Saved data entries
***

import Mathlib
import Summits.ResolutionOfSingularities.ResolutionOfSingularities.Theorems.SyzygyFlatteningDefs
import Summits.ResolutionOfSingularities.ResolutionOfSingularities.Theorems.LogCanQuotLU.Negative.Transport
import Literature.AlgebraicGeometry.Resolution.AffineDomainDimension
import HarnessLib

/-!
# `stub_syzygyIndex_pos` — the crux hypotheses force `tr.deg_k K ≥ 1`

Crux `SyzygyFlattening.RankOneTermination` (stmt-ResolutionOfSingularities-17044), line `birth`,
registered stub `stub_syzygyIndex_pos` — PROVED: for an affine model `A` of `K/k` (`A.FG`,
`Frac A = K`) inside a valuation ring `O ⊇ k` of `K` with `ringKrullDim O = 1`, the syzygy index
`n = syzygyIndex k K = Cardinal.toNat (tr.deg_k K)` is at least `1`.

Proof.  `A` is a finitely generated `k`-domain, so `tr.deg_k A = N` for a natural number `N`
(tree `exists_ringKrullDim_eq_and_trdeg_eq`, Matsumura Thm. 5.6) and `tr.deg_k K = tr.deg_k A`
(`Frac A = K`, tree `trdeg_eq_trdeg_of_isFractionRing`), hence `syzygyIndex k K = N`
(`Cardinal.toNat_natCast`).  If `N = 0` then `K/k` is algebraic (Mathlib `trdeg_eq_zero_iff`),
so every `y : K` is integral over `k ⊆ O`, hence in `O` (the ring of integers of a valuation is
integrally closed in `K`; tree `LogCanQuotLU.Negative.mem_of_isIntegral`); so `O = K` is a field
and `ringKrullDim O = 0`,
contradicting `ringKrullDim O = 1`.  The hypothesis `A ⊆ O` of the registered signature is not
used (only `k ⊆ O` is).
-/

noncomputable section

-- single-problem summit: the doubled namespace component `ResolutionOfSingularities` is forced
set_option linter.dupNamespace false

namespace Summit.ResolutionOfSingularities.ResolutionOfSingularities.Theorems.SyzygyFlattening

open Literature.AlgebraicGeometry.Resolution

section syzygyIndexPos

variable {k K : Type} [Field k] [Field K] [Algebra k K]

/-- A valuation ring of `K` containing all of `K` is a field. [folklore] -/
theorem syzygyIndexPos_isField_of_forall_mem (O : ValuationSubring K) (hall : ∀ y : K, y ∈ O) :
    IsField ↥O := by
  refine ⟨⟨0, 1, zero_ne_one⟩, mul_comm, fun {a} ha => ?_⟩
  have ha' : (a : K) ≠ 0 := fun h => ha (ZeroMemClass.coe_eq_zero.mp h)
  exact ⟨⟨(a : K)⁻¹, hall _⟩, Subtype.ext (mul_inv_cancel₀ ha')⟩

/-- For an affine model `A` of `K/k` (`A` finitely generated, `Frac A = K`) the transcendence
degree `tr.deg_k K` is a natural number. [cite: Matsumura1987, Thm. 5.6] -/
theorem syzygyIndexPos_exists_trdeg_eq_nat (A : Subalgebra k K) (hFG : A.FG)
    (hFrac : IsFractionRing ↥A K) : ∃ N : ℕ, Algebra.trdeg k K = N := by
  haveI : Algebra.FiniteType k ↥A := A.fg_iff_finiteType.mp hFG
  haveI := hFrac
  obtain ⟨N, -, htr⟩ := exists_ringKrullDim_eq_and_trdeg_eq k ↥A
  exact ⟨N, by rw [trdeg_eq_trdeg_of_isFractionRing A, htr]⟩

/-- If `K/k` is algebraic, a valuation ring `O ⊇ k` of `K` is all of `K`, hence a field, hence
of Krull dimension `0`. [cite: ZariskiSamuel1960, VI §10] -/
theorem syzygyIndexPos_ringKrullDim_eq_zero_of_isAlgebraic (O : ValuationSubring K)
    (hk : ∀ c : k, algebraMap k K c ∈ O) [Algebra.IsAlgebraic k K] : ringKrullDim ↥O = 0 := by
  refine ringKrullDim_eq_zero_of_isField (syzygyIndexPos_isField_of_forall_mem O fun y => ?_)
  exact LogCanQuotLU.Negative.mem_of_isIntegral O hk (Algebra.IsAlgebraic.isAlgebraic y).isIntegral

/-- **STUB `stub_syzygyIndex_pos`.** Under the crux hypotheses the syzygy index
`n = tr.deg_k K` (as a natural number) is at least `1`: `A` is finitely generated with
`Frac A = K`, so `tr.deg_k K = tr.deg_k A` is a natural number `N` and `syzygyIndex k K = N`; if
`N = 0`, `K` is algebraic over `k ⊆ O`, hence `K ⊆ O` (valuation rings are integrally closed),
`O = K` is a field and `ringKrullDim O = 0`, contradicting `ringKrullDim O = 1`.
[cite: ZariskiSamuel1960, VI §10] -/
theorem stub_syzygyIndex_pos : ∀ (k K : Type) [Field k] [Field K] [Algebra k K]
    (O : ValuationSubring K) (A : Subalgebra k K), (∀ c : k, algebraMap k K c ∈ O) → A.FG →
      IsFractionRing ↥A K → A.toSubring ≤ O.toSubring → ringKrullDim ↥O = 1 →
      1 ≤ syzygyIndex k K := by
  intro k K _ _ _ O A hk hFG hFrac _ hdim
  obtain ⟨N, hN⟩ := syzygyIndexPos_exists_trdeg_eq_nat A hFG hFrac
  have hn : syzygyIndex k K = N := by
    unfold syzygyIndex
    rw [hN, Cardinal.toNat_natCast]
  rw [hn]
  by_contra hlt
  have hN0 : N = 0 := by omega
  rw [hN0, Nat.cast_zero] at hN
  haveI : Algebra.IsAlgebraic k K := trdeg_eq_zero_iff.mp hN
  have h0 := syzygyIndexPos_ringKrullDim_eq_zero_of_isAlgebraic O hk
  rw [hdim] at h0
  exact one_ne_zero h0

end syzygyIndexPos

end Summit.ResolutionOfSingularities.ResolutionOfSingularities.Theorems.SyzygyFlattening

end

***

▸ TO DO
What is needed is the number of lines in the entries that contain the word "hypotheses", written alone.

▸ COMPLETED TASK
2